Open AdrienWohrer opened 1 year ago

AdrienWohrer commented 1 year ago

Hi, I am using keops/pytorch to implement an ordinary differential equation on a bunch of variables

The ODE is implemented with some numerical scheme, say Euler to simplify, with a structure of the form : Y[:, t+1] = Y[:, t] + epsilon G(Y[:, t]) X[n, t+1] = X[n,t] + epsilon sum_m F(X[n,t], Y[m,t]) for all n in 1...N the sum over m being implemented with a "sum" reduction over some keops symbolic formula.

The important information here is that the ODE governing Y is a "true" M-dimensional ODE, whose time derivative is given by some function G:R^M to R^M, whereas the ODE governing X is factorized across variables (x_n), i.e., each variable x_n is ruled by a 1-dimensional ODE involving only itself plus the Y variables. Indeed, this is the natural structure of keops reduction formulas, performed in parallel for each dimension of the non-reduced variable (here X).

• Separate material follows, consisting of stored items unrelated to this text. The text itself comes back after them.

/-
Copyright (c) 2026 the pub-hodgecm-mathlib formalisation cell (harness21).  Seat hodgecm-mathlib-F0P3a-p01 (g30) (author of the HOME proof, law socket §4): heir LEAD
F0P3a-plan (g19) T18-06 (R-16) ORDER «RC-1» — ★ #11 `F0P3cDyRamAnchorRowsOfFourFrameLaws` (port B-p08 (g41)) RE-PROVED over the schedule-parametrised defs of №1-R ∕ №2c-R.  2026-09-03.
-/
import Summits.HodgeConjecture.HodgeConjecture.Theorems.F0P3cDyRamFourFrameLawDefsR        -- ★ DEFS LEAF №1 «LAW-DEFS» (dealer g10; filed LH4-p03): `StableLawAt`, `KappaAmplitudeLawAt`, `KappaSignLawAt`
                                                                                          -- (the place-wise cuts (S1) of SIGSHEET v2 §S∕§K); brings ★ #0a `UnitaryThreeFourFrameDefs`
import Summits.HodgeConjecture.HodgeConjecture.Theorems.F0P3cDyRamFourFrameDictionaryDefs  -- ★ DEFS LEAF №2b «DICTIONARY» : (D-G) `AnchorCountDictionary`
import Summits.HodgeConjecture.HodgeConjecture.Theorems.F0P3cDyRamFourFrameHSideDefsR      -- ★ DEFS LEAF №2c v2 «H-SIDE» (8297081aa343bca6): (D-CΔ) `FourFrameTransferFactor`, (D-H) `HSideAnchorRows`
import HarnessLib

/-!
# RC-1 (LEAD T18-06 (R-16)) SCHEDULE VERSION of ★ #11: the SAME joint with the κ-cuts `KappaAmplitudeLawAtS ∕ KappaSignLawAtS shift N₀ τ` (№1-R) and the dictionaries
# `FourFrameTransferFactorS shift N₀` ∕ `HSideAnchorRowsS shift N₀ τ tv` (№2c-R) — `shift := shiftT` is ★ #11 token for token, `shift := shiftR` the re-cut; the PROOF is ★ #11's byte for byte.  RISK LINE (LEAD T18-07 (1), verbatim): «t-free token fitted on ONE d < t cell (e2c); d = 2∕4 at t = 6 (e3a, req629) pending».

# Crux `H413`, line LH4 «(D-RAM) FOUR-FRAME» road, STAGE 1a — THE LAW SOCKET PROPER (GATE 1a-1 §4, ★-grade): the type-(1) population row of the anchor piece `1_{K_t}`
# from the place-wise four-frame laws + the three dictionaries (★ tree twin of `F0/P3a/F0P3a-p01/g30/LAWSOCKET-DRAM-FourFrame.v1_5.F0P3ap01g30.lean` 481abd786a36bbea §4; deal g10-#11)

Cell `hodgecm-mathlib` (D-0151), FLOOR 0, crux item H413 = `stmt-HodgeConjecture-24833`, route of record `HCCMUnconditional`; squad F0∕P3c∕LH4 (req618, director s1808),
dealer LH4-plan (g10) WORD #5 (d) deal g10-#11; heir LEAD F0P3a-plan DIRECTIVE v1.1 d3f1616d0136e728 (R-5) «GATE 1a-1 = letter (L-B): … §4 `typeOneRow_anchor_of_fourFrameLaws`
(PROVED v1.1)», (R-6) «rows share ψ» (v1.3), T17-29∕T17-34; author of the HOME proof F0P3a-p01 (g30), port B-p08 (g41).  THEOREMS ONLY (one theorem; no `def`, no instance, no
notation, no `sorry`); imports = ★ №1 `Theorems/F0P3cDyRamFourFrameLawDefs.lean` + ★ №2b `…DictionaryDefs.lean` + ★ №2c `…HSideDefs.lean` + HarnessLib; lane `--supports
stmt-HodgeConjecture-24833 --as helper` (count-neutral).  Default heartbeats (the HOME file's 800 000-heartbeat cap is NOT needed against the ★ leaves and is dropped — no waiver).  PORT NOTE: the two binders `(S)At` ∕ `(K-ABS)At` are kept in the statement exactly as typed by p01 («booked: (S)At fixes `C`
against the stable side; not needed for the row itself») but renamed `_hS` ∕ `_hKA` because the proof does not use them (tree lint); binder TYPES unchanged.

WHAT IS PROVED.  `anchorRows_of_fourFrameLaws` — at a wild ramified non-split place `w ∣ v` of the CM field `L` (datum exponents `(d, t_E)`, `IsRamifiedQuadraticDatum σ_w ϖ d t_E`,
a skew element `δ`), GIVEN the place-wise cuts (S)At, (K-ABS)At, (K-SGN)At of SIGSHEET v2 (★ №1), the census dictionary (D-G) `AnchorCountDictionary tv` (★ №2b), the norm-pair ∕
relative-transfer-factor dictionary (D-CΔ) `FourFrameTransferFactor N₀` and the H-side realisation (D-H) `HSideAnchorRows N₀ τ tv` (★ №2c), for every unitary `μ` of the letter
and the canonical orbital families: the TYPE-(1) CLAUSE of ★ `localTransferAtOne_of_populations` holds for the anchor `g = 1_{K_tv}` (the indicator of `Kt` = the stabiliser of a
type-`tv` vertex lattice `N`, `tv ∈ {0, 2}`; its census constant `C` comes from (D-G)), `T = Δ‴_v[μ]`, with ONE finite smooth `H`-family `ψ` and coefficients shared by the three rows ((R-6)), and rows (2)(3) as delivered
by (D-H).  PROOF (p01 (g30), carried verbatim): the `Σᶠ` over `G`-classes is supported on the four norm-pair classes `[t_b]` by (D-CΔ)(C) and ★ `TransferFactorData.eq_zero_of_not_rel`
∕ `conj_right`; each term factors as `Δ‴(γ_H, t_{b₀})·κ_i(b) · C·n_tv(Γ_b)` ((D-CΔ)(Δ), (D-G)); the κ-weighted four-frame sum is evaluated by (K-SGN)At; (D-H) supplies the right side.

HONEST LABEL.  Count-neutral: every antecedent is STAGE-1 debt — the three census laws are PROVER TARGETS (never facts), the dictionaries (D-G)(D-CΔ)(D-H) are tier-1 units
U2G∕U2H; the verdict of record for (D-RAM) stays PRINT [LanglandsShelstad1989 Thm. p. 484 ∕ Rogawski1990 Prop. 4.9.1 (a)] ∕ XL; `HC_CM` is proved only modulo the 7 printed
citations (2 remaining: hLiu418 = `stmt-HodgeConjecture-24832`, h413 = `stmt-HodgeConjecture-24833`) until rung 0 closes.

## References
* [Rogawski1990] J. D. Rogawski, *Automorphic Representations of Unitary Groups in Three Variables*, Ann. of Math. Stud. 123 (1990): §4.9 Prop. 4.9.1 (a) p. 55; §8.1 Prop.
  8.1.2 (b) p. 113, p. 116 (germ expansion, the constant term).
* [LanglandsShelstad1989] R. P. Langlands, D. Shelstad, *Orbital integrals on forms of SL(3), II*, Canad. J. Math. 41 (1989) 480–507: §1 (local transfer factors), Theorem p. 484.
* [Hales1992] T. C. Hales, *Unipotent representations and unipotent classes in SL(n)* ∕ the subregular germ, Thm. 5.6 p. 129 (the κ-subregular germ reading of (K-ABS)).
-/

noncomputable section

namespace Summit.HodgeConjecture.HodgeConjecture.Cruxes.H413.F0P3cDyRamAnchorRowsOfFourFrameLawsR

open MeasureTheory Measure NumberField IsDedekindDomain Topology Filter
open Literature.NumberTheory.Automorphic Literature.NumberTheory.Automorphic.UnitaryGroup Literature.NumberTheory.Automorphic.IntegralReduction
open Literature.NumberTheory.Automorphic.UnitaryLatticeTree Literature.NumberTheory.Automorphic.HermitianLattice
open Literature.NumberTheory.Rogawski1990 Literature.NumberTheory.GaloisRepresentations
open Literature.MeasureTheory.Group (descConj)
open scoped Matrix MatrixGroups Classical ValuativeRel WithZero
open Literature.NumberTheory.Automorphic.UnitaryThreeFourFrame
open Summit.HodgeConjecture.HodgeConjecture.Cruxes.H413.F0P3cDyRamFourFrameLawDefs
open Summit.HodgeConjecture.HodgeConjecture.Cruxes.H413.F0P3cDyRamFourFrameLawDefsR
open Summit.HodgeConjecture.HodgeConjecture.Cruxes.H413.F0P3cDyRamFourFrameDictionaryDefs
open Summit.HodgeConjecture.HodgeConjecture.Cruxes.H413.F0P3cDyRamFourFrameHSideDefs
open Summit.HodgeConjecture.HodgeConjecture.Cruxes.H413.F0P3cDyRamFourFrameHSideDefsR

I then consider some scalar quantity l=L(X), computed from the whole trajectory of variables X (that is, all scalar variables X[n,t] from t=0 to t=T). Through the above ODE, the whole trajectory X is itself a function of the initial condition (X0,Y0) only, and I want to estimate the differential of the final number l=L(X) w.r.t. the initial values Y0.

In theory, this gradient can be estimated by back-propagation. A naive description of the back-propagation in this case would be that there is a "global" function H : R^(N+M) -> R^(N+M) such that (X[:,t+1],Y[:,t+1]) = H( X[:,t], Y[:,t] ) and each back-propagation from time step "t+1" back to time step "t" involves multiplying the gradient by the differential matrix dH at this point, so an (N+M)*(N+M) matrix.

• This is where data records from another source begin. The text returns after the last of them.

/-- The coordinate projection `Π^{Q/co-fr} → Q/Ĥ^{co-fr}_Q`, a continuous homomorphism.
[cite: MochizukiAbsTopI2012, §0 p.8] -/
def proj (H : CharOpenSubgroup Δ) : CoFreeCompletion ρ Δ →ₜ* CoFreeQuot ρ H.toSubgroup where
  toFun x := x.val H
  map_one' := rfl
  map_mul' _ _ := rfl
  continuous_toFun := by
    -- `x_H = kerLift (kerCoord H x)` and `Π ⧸ K_H → Q ⧸ Ĥ^{co-fr}_Q` is continuous (quotient topology)
    have hc : Continuous (QuotientGroup.kerLift (toCoFreeQuot ρ H.toSubgroup).toMonoidHom) := by
      rw [(QuotientGroup.isQuotientMap_mk (piKer ρ Δ H)).continuous_iff]
      exact (toCoFreeQuot ρ H.toSubgroup).continuous
    refine (hc.comp (continuous_kerCoord H)).congr fun x => ?_
    exact kerLift_kerCoord H x

variable {ρ Δ}

/-- Formula for the coordinate projection. [cite: MochizukiAbsTopI2012, §0 p.8] -/
@[simp] theorem proj_apply (H : CharOpenSubgroup Δ) (x : CoFreeCompletion ρ Δ) :
    proj ρ Δ H x = x.val H := rfl

end CoFreeCompletion

/-- **"the natural [...] homomorphism `Π → Π^{Q/co-fr}`"** ([AbsTopI] §0 p. 8):
`p ↦ (image of ρ(p) in Q/Ĥ^{co-fr}_Q)_H`; continuous.  (Its DENSITY is `denseRange_toCoFreeCompletion`
in the companion file.) [cite: MochizukiAbsTopI2012, §0 p.8] -/
def toCoFreeCompletion : P →ₜ* CoFreeCompletion ρ Δ where
  toFun p := ⟨fun H => toCoFreeQuot ρ H.toSubgroup p, fun _ _ _ => rfl, fun _ => ⟨p, rfl⟩⟩
  map_one' := Subtype.ext (funext fun _ => map_one _)
  map_mul' p q := Subtype.ext (funext fun _ => map_mul _ p q)
  continuous_toFun := by
    -- each `Π ⧸ K_H`-coordinate of `η` is the quotient map `Π → Π ⧸ K_H`
    refine (CoFreeCompletion.continuous_iff_kerCoord _).2 fun H => ?_
    refine (QuotientGroup.continuous_mk (N := CoFreeCompletion.piKer ρ Δ H)).congr fun p => ?_
    exact (CoFreeCompletion.imageEquiv_symm_apply_mk ρ Δ H p ⟨p, rfl⟩).symm

/-- Coordinates of the natural homomorphism. [cite: MochizukiAbsTopI2012, §0 p.8] -/
@[simp] theorem val_toCoFreeCompletion (p : P) (H : CharOpenSubgroup Δ) :
    (toCoFreeCompletion ρ Δ p).val H = toCoFreeQuot ρ H.toSubgroup p := rfl

/-- `Π ⧸ K_H`-coordinates of the natural homomorphism: the class of `p` (v2).
[cite: MochizukiAbsTopI2012, §0 p.8] -/
@[simp] theorem kerCoord_toCoFreeCompletion (p : P) (H : CharOpenSubgroup Δ) :
    CoFreeCompletion.kerCoord H (toCoFreeCompletion ρ Δ p) = (p : P ⧸ CoFreeCompletion.piKer ρ Δ H) :=
  CoFreeCompletion.imageEquiv_symm_apply_mk ρ Δ H p ⟨p, rfl⟩

/-- Two points of `Π^{Q/co-fr}` with the same `H`-coordinate have the same `Π ⧸ K_H`-coordinate (and
conversely): `kerCoord H` is `val H` read through `Π ⧸ K_H ≅ Im_Q(Π/H^{co-fr})` (v2).
[cite: MochizukiAbsTopI2012, §0 p.8] -/
theorem CoFreeCompletion.kerCoord_eq_iff {x y : CoFreeCompletion ρ Δ} (H : CharOpenSubgroup Δ) :
    CoFreeCompletion.kerCoord H x = CoFreeCompletion.kerCoord H y ↔ x.val H = y.val H := by
  constructor
  · intro h
    rw [← CoFreeCompletion.kerLift_kerCoord H x, ← CoFreeCompletion.kerLift_kerCoord H y, h]
  · intro h
    unfold CoFreeCompletion.kerCoord
    rw [show (⟨x.val H, x.val_mem_imageInQuot H⟩ : imageInQuot ρ H.toSubgroup) =
        ⟨y.val H, y.val_mem_imageInQuot H⟩ from Subtype.ext h]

However, in my particular case, this general approach is a computational overkill, because the variables (x_n) have no direct interaction between them ; in other words the differential matrix dH is just diagonal, as for its X components. And thus, the naive back-propagation would imply multiplying by a huge (N+M)*(N+M) matrix mostly full of zeros.

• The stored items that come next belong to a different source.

/-! ## The Gaussian twist of an entire function: power series bookkeeping -/

/-- `e^{-w²} = Σ_k c_k w^k`, `c = expNegSqCoeff`. [folklore] -/
private theorem hasSum_expNegSqCoeff_mul_pow (w : ℂ) :
    HasSum (fun k => (expNegSqCoeff k : ℂ) * w ^ k) (Complex.exp (-w ^ 2)) := by
  have he : HasSum (fun r : ℕ => (expNegSqCoeff (2 * r) : ℂ) * w ^ (2 * r))
      (Complex.exp (-w ^ 2)) := by
    rw [Complex.exp_eq_exp_ℂ]
    refine (NormedSpace.expSeries_div_hasSum_exp (-w ^ 2)).congr_fun fun r => ?_
    rw [expNegSqCoeff_two_mul, pow_mul, neg_pow (w ^ 2) r]
    push_cast
    ring
  have ho : HasSum (fun r : ℕ => (expNegSqCoeff (2 * r + 1) : ℂ) * w ^ (2 * r + 1)) 0 := by
    have : (fun r : ℕ => (expNegSqCoeff (2 * r + 1) : ℂ) * w ^ (2 * r + 1)) = fun _ => 0 := by
      funext r
      rw [expNegSqCoeff_of_odd ⟨r, rfl⟩]
      simp
    rw [this]
    exact hasSum_zero
  have h := HasSum.even_add_odd (f := fun k => (expNegSqCoeff k : ℂ) * w ^ k) he ho
  rwa [add_zero] at h

/-- `Σ_k |c_k| R^k < ∞` (`= e^{R²}`). [folklore] -/
private theorem summable_abs_expNegSqCoeff_mul_pow (R : ℝ) :
    Summable fun k => |expNegSqCoeff k| * R ^ k := by
  refine Summable.even_add_odd ?_ ?_
  · have h := Real.summable_pow_div_factorial (R ^ 2)
    refine h.congr fun r => ?_
    rw [expNegSqCoeff_two_mul, abs_div, abs_pow, abs_neg, abs_one, one_pow, Nat.abs_cast, pow_mul]
    ring
  · refine (summable_zero).congr fun r => ?_
    rw [expNegSqCoeff_of_odd ⟨r, rfl⟩]
    simp

/-- **The Gaussian twist as a power series**: if `Φ(w) = Σ γ(j) wʲ/j!` (absolutely convergent on
`ℂ`), then `e^{-w²} Φ(w) = Σ_k γ̃(k) wᵏ/k!` with `γ̃ = gaussTwistSeq γ` (Cauchy product).
[cite: Osullivan2021, Lemma 3.4] -/
theorem hasSum_gaussTwistSeq {γ : ℕ → ℝ} {Φ : ℂ → ℂ}
    (hsum : ∀ R : ℝ, 0 ≤ R → Summable fun j => |γ j| / (j ! : ℝ) * R ^ j)
    (hΦ : ∀ w : ℂ, HasSum (fun j => (γ j : ℂ) / (j ! : ℂ) * w ^ j) (Φ w)) (w : ℂ) :
    HasSum (fun k => (gaussTwistSeq γ k : ℂ) / (k ! : ℂ) * w ^ k) (Complex.exp (-w ^ 2) * Φ w) := by
  set f : ℕ → ℂ := fun l => (expNegSqCoeff l : ℂ) * w ^ l with hf
  set g : ℕ → ℂ := fun i => (γ i : ℂ) / (i ! : ℂ) * w ^ i with hg
  have hfn : Summable fun l => ‖f l‖ := by
    refine (summable_abs_expNegSqCoeff_mul_pow ‖w‖).congr fun l => ?_
    simp [hf]
  have hgn : Summable fun i => ‖g i‖ := by
    refine (hsum ‖w‖ (norm_nonneg w)).congr fun i => ?_
    simp [hg]
  have hprod := tsum_mul_tsum_eq_tsum_sum_antidiagonal_of_summable_norm' hfn
    (hasSum_expNegSqCoeff_mul_pow w).summable hgn (hΦ w).summable
  rw [(hasSum_expNegSqCoeff_mul_pow w).tsum_eq, (hΦ w).tsum_eq] at hprod
  have hs : Summable fun n => ∑ kl ∈ antidiagonal n, f kl.1 * g kl.2 :=
    summable_sum_mul_antidiagonal_of_summable_norm' hfn (hasSum_expNegSqCoeff_mul_pow w).summable
      hgn (hΦ w).summable
  have hmain := hs.hasSum
  rw [← hprod] at hmain
  refine hmain.congr_fun fun k => ?_
  -- termwise: `γ̃(k)/k! w^k = Σ_{l+i=k} c_l w^l · γ(i)/i! w^i`
  have hk : (k ! : ℂ) ≠ 0 := by exact_mod_cast Nat.factorial_ne_zero k
  rw [gaussTwistSeq]
  push_cast
  rw [mul_div_cancel_left₀ _ hk, sum_mul]
  refine sum_congr rfl fun p hp => ?_
  have hpk : p.1 + p.2 = k := mem_antidiagonal.mp hp
  simp only [hf, hg]
  rw [← hpk, pow_add]
  ring

/-- The majorant series of the Gaussian twist converges: `Σ |γ̃(k)|/k! Rᵏ < ∞`. [folklore] -/
private theorem summable_abs_gaussTwistSeq {γ : ℕ → ℝ}
    (hsum : ∀ R : ℝ, 0 ≤ R → Summable fun j => |γ j| / (j ! : ℝ) * R ^ j) (R : ℝ) (hR : 0 ≤ R) :
    Summable fun k => |gaussTwistSeq γ k| / (k ! : ℝ) * R ^ k := by
  set f : ℕ → ℝ := fun l => |expNegSqCoeff l| * R ^ l with hf
  set g : ℕ → ℝ := fun i => |γ i| / (i ! : ℝ) * R ^ i with hg
  have hf0 : ∀ l, 0 ≤ f l := fun l => by positivity
  have hg0 : ∀ i, 0 ≤ g i := fun i => by positivity
  have hfs : Summable f := summable_abs_expNegSqCoeff_mul_pow R
  have hgs : Summable g := hsum R hR
  have hfn : Summable fun l => ‖f l‖ := hfs.congr fun l => by rw [Real.norm_of_nonneg (hf0 l)]
  have hgn : Summable fun i => ‖g i‖ := hgs.congr fun i => by rw [Real.norm_of_nonneg (hg0 i)]
  have hs : Summable fun n => ∑ kl ∈ antidiagonal n, f kl.1 * g kl.2 :=
    summable_sum_mul_antidiagonal_of_summable_norm' hfn hfs hgn hgs
  refine hs.of_nonneg_of_le (fun k => by positivity) fun k => ?_
  have hk : (0 : ℝ) < k ! := by exact_mod_cast Nat.factorial_pos k
  rw [gaussTwistSeq, abs_mul, Nat.abs_cast, mul_div_cancel_left₀ _ hk.ne']
  calc |∑ p ∈ antidiagonal k, expNegSqCoeff p.1 * (γ p.2 / (p.2 ! : ℝ))| * R ^ k
      ≤ (∑ p ∈ antidiagonal k, |expNegSqCoeff p.1 * (γ p.2 / (p.2 ! : ℝ))|) * R ^ k := by
        gcongr; exact abs_sum_le_sum_abs _ _
    _ = ∑ p ∈ antidiagonal k, f p.1 * g p.2 := by
        rw [sum_mul]
        refine sum_congr rfl fun p hp => ?_
        have hpk : p.1 + p.2 = k := mem_antidiagonal.mp hp
        simp only [hf, hg]
        rw [abs_mul, abs_div, Nat.abs_cast, ← hpk, pow_add]
        ring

So finally to my question : is keops' autograd (and its interaction with pytorch autgrad) optimized enough to exploit this particular "diagonal" structure associated with the reductions ? Can I rely on a simple pytorch command l.backward() to compute the gradient of l=L(X) w.r.t. Y0 ? Or will that be largely sub-optimal in the terms of computation time ? To stress the issue again, my X variables are much more numerous (N~=1000) than my Y variables (M~=100), so exploiting the independence structure of the X variables is crucial for me.